Not sure if I raised this in an earlier post, but it is interesting to read through many of the posts and see the them generically along the lines of 'its the woman

 

s fault because [insert some reason here]', or  'Its not an issue because [insert some issue/negative stereotype here]'.   It really kind of re-enforces the point that there may be a gender bias issue.

 

One of the reasons why some people are not good at things - such as negotiating better deals is often because they have been subjected for much of their lives the message that they cant/are not allowed to/or incapable of doing something. Often when we remove that negative enforcement and replace it with positivity and support we see that same demographic start to excel.

 

 

 

 

 

 

Good grief! When does people taking responsibility for their own situations come into it? I was taught as a kid not to stand up to authority, and yet, if I choose to, I can, if it's the right thing to do.

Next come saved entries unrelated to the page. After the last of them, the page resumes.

/-! ## §2 The dual witness against the positivity class -/

/-- **A dual witness against Lur'e–Postnikov POSITIVITY certificates with slopes `(a₀, b₀)`** for
`ẋ = Ax − BF(Cx)`: a positive semidefinite `Z = [[Z₁₁, Z₂₁ᵀ], [Z₂₁, Z₂₂]]` on `ι ⊕ κ` with (D1) the
`P`-coefficient `W + Wᵀ ⪰ 0`, (D2) every `τ_k`-coefficient `t_k(a₀, b₀) ≥ 0`, (D3′) on EVERY channel
`a₀_k · q_k ≤ 2 s_k` — the `λ_k`-coefficient `2 s_k − a_k q_k` of the Lagrangian over the wider cone
(`P = lowerMatrix − Cᵀ·diag(λa)·C`, `lowerMatrix ⪰ 0`) is then `≥ 0` for every `a_k ≤ a₀_k` — and
(D4) `a₀ < b₀`, `tr Z₁₁ > 0`.  The point `λ ⪰_{K*} 0, λ ≠ 0, g(λ) ≥ 0` of the weak alternative to
«an `LPSlabCertificate` with sectors at least `[a₀, b₀]` exists»; all fields decidable on rational data.
[cite: BoydVandenberghe2004, §5.9.4 eqs. (5.97)–(5.98) (weak alternatives) and Example 5.14 (LMI feasibility); Khalil2002, §7.1 Example 7.5 with §7.1.2 Theorem 7.3 (the loop-transformed quadratic part `P + Cᵀ·diag(λa)·C`)] -/
structure LPSlabDualWitness (S : System ι κ) (a₀ b₀ : κ → ℝ) where
  /-- state block of the dual matrix -/
  Z₁₁ : Matrix ι ι ℝ
  /-- channel × state block of the dual matrix -/
  Z₂₁ : Matrix κ ι ℝ
  /-- channel block of the dual matrix -/
  Z₂₂ : Matrix κ κ ℝ
  /-- `Z ⪰ 0` -/
  psd : (fromBlocks Z₁₁ Z₂₁ᵀ Z₂₁ Z₂₂).PosSemidef
  /-- (D1) the symmetrised `P`-coefficient is PSD -/
  adjP_psd : (dualAdjP S Z₁₁ Z₂₁ + (dualAdjP S Z₁₁ Z₂₁)ᵀ).PosSemidef
  /-- (D2) the `τ_k`-coefficients at the witness slopes are nonnegative -/
  sectorCoeff_nonneg : ∀ k, 0 ≤ dualSectorCoeff S Z₁₁ Z₂₁ Z₂₂ a₀ b₀ k
  /-- (D3′) the `λ_k`-coefficients over the POSITIVITY cone are nonnegative: `a₀_k q_k ≤ 2 s_k` -/
  lowerPopovCoeff_le : ∀ k, a₀ k * dualLowerCoeff S Z₁₁ Z₂₁ k ≤ 2 * dualPopovCoeff S Z₂₁ Z₂₂ k
  /-- (D4a) nondegenerate sectors -/
  slope_lt : ∀ k, a₀ k < b₀ k
  /-- (D4b) `Z ≠ 0` in the direction that meets the strict constraint `η > 0` -/
  trace_pos : 0 < trace Z₁₁

namespace LPSlabDualWitness

variable {S : System ι κ} {a₀ b₀ : κ → ℝ} (D : LPSlabDualWitness S a₀ b₀)
/-!
# `deMichelisFreedman1992_continuum`: Thm. 3.2, last steps — a topological product structure near
# the end extends, by the Schoenflies theorem, to a global radial coordinate; normalisation

Proof file in the cone of the named fact
`Literature.Barriers.SmoothPoincare4.deMichelisFreedman1992_continuum` (DeMichelis–Freedman 1992,
Thm. 4.1 with Cor. 4.1: continuum many pairwise non-diffeomorphic open subsets of standard `ℝ⁴`,
each homeomorphic to `ℝ⁴`; `ExoticOpenFourSpace.lean`), sibling of
`ExoticOpenFourSpaceSchoenfliesProofs` (the last assertion of Thm. 4.1: a radial function restricted
to `[0, r]` extends to a polar coordinate on all of `ℝ⁴`), whose tools it reuses, and of
`ExoticOpenFourSpacePolarProofs` (the polar family `polarBall R e t` of Thms. 3.2/4.1).

Thm. 3.2 (p. 244, verbatim): "If `R⁴` is a ribbon 4-space and `K ⊂ R⁴` is a compactum, then there
exists a topological radius function (polar coordinate) `ρ : R⁴ → [0, +∞)` such that if we set
`t = 1 − 1/r` and `R⁴_t = ρ⁻¹([0, r))` then `K ⊂ R⁴₀` and `R⁴_t` is also a ribbon 4-space for `t`
belonging to the standard Cantor set `CS ⊂ [0, 1]`." Its proof (pp. 244–246) coordinatises the
design of the generalized Casson handles by decomposition theory ([11], [12]) — not formalizable
with present vocabulary — and then ends (pp. 245–246, verbatim):

> "Since `R⁴₁` arises from a smooth handle body `H` by attaching GCH's with radius `ρ = 1` (and
> then deleting the remaining boundary) and since `ρ` is perfectly standard in a neighborhood of
> the attaching region, it is a simple matter to find a topological product structure near
> end(`R⁴₁`) whose levels are `ρ` levels on the GCH and agree with a previously specified product
> structure near `∂H` away from a neighborhood of the `⋃ GCH` (see Figure 3.12). **The Schoenflies
> theorem allows this product structure near infinity to be extended to a global radial
> coordinate. The further conditions of Theorem 3.2 are now just a question of normalization,
> q.e.d.**"

THIS FILE PROVES the two closing sentences, for every `n ≥ 2`:

* `exists_homeomorph_eq_of_endCollar` (**Schoenflies step, in `ℝⁿ`**): if `φ` is a closed collar of
  the end of `ℝⁿ` — continuous and injective on an exterior region `{‖y‖ ≥ a}`, running out to the
  end (`φ(y) → ∞` as `y → ∞`), with `ℝⁿ ∖ φ({‖y‖ ≥ a})` bounded (a "topological product structure
  near infinity", its levels the spheres `φ(∂B(0, s))`) — then for every `b > a`, `b > 0`, some
  homeomorphism `G` of `ℝⁿ` agrees with `φ` on `{‖y‖ ≥ b}`;
* `exists_homeomorph_eq_of_endCollar_of_homeomorph`, `…_four` (**the same for a space `R ≅ ℝⁿ`**,
  the case of the paper: `R⁴₁` is a ribbon `ℝ⁴`, homeomorphic to `ℝ⁴` by Thm. 3.1 (3)): a closed
  collar `φ` of the end of `R` (now `φ → ∞` means `φ` tends to the cocompact filter of `R`, and the
  complement of the image is relatively compact) agrees on `{‖y‖ ≥ b}` with a homeomorphism
  `G : ℝⁿ ≅ R`, so that (`exists_homeomorph_norm_symm_eq_of_endCollar`) the topological radial
  function `ρ = ‖G⁻¹ ·‖` ("a homeomorphism followed by the usual radius function", p. 246) has
  `ρ(φ y) = ‖y‖` for `‖y‖ ≥ b`, levels `{ρ = s} = φ(∂B(0, s))` and exterior regions
  `{ρ ≥ s} = φ({‖y‖ ≥ s})` for `s ≥ b` — **the product structure near infinity extended to a global
  radial coordinate**;
* `exists_polar_normalisation` (**normalisation step**, for the tree's polar family
  `polarBall R e t = {(1 − t) ρ < 1}`, `ρ = ‖e ·‖`, `r = (1 − t)⁻¹`): if a property `P` of the polar
  balls holds for the Cantor parameters of a final segment `t ≥ t₀` (`t₀ < 1`) and `K ⊆ R` is
  compact, then rescaling the radial function by `3⁻ᵐ`, `m` large (`polarBall_trans_smul`: this
  reparametrises the family along the self-similarity `t ↦ 1 − (1 − t)/3ᵐ` of `CS`,
  `one_sub_div_pow_mem_cantorSet`), gives polar coordinates `e'` with `K ⊆ R'_0` and `P(R'_t)` for
  EVERY `t ∈ CS` — the "further conditions of Theorem 3.2".

Proof of the Schoenflies step, as printed, by M. Brown's generalized Schoenflies theorem (PROVED in
the tree: `Literature/Topology/FourManifolds/Schoenflies{Cellularity,Brown,Flat,Separation}.lean`,
used through the round-ball cell form `IsTopSphere.nonempty_homeomorph_compl_image_ball` of
`FreedmanApproximation.lean` §1) and Brouwer's invariance of domain (PROVED in the tree,
`Literature/Topology/Euclidean/InvarianceOfDomain.lean`): in `S = ℝⁿ ∪ {∞} ≅ Sⁿ` (Mathlib's
`onePointEquivSphereOfFinrankEq`) the level `φ(∂B(0, b))` is a bicollared `(n−1)`-sphere, so the
closure `ℝⁿ ∖ φ({‖y‖ > b})` of its bounded side is an `n`-cell. Concretely: Step 1, two tame closed
balls `k, k₀ : B̄(0, 2) → S` in a topological `n`-sphere are matched by a homeomorphism `F` of `S`,
`F ∘ k = k₀` on `B̄(0, 1)` (Schoenflies for both, a cone over the boundary correspondence —
Alexander trick, the tree's `coneHomeomorph` — and pasting along the closed cover); Step 2, a radial
reparametrisation `σ(x) = (γ(‖x‖)/‖x‖) x` of `ℝⁿ ∖ {0}` (`γ(s) = max (b/s) (b − (b − c)(s − 1))`)
carrying the punctured ball `B̄(0, 2) ∖ {0}` injectively into `{‖y‖ > a}`, the unit sphere onto
`∂B(0, b)`, and `x → 0` to `∞`; Step 3, the collar with `∞` filled in, `k = Θ ∘ φ ∘ σ`, `k(0) = ∞`,
and the standard exterior `k₀` (`φ = id`) are tame balls: continuous at `0` because the collar runs
out to the end, injective, and with open images of balls — by invariance of domain on `ℝⁿ`, plus
compactness of `ℝⁿ ∖ φ(σ(B(0, r) ∖ {0}))` (closed, and bounded via the explicit inverse of `σ`);
Step 4, `F` fixes `∞ = k(0) = k₀(0)`, descends (`exists_homeomorph_conj_of_apply_eq`) to
`H : ℝⁿ ≅ ℝⁿ` with `H ∘ φ = id` on `{‖y‖ ≥ b}`, and `G = H⁻¹`. Step 5 is the normalisation.

No named fact is introduced (D-0026): `endProfile`, `endRadialMap`, `collarSphereMap` are explicit
definitions with bodies, everything else is a theorem.

## References

* S. DeMichelis, M. H. Freedman, *Uncountably many exotic `R⁴`'s in standard 4-space*,
  J. Differential Geom. 35 (1992) 219–254: Thm. 3.2 (p. 244) and the end of its proof
  (pp. 245–246); Thm. 3.1 (3) (p. 234); §4, p. 246 (topological radial functions)
  [DeMichelisFreedman1992].
* M. Brown, *A proof of the generalized Schoenflies theorem*, Bull. Amer. Math. Soc. 66 (1960)
  74–76; R. J. Daverman, *Decompositions of manifolds* (1986), §II.6 Thm. 6 — as vendored and
  proved in `Literature/Topology/FourManifolds/SchoenfliesSeparation.lean` [Daverman1986].
* T. Tao, *Hilbert's fifth problem and related topics* (2014), Thm. 6.0.12 (invariance of domain) —
  as proved in `Literature/Topology/Euclidean/InvarianceOfDomain.lean` [Tao2014].

[DeMichelisFreedman1992]
-/

noncomputable section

It's not comfortable, and I am still shy about doing so, but I have chosen to overcome this in my own best interests where it's appropriate. (A situation where I felt I had been wrongly pinged for a traffic matter, meant having a firm and honest talk to the officer who pulled me over. Resulted in him not giving me a ticket.

 

If I choose to let not being good at something stop me from progressing in my life, why should I make it everyone else's issues? Instead, I choose to overcome or make myself better at those weak areas if I want the benefit.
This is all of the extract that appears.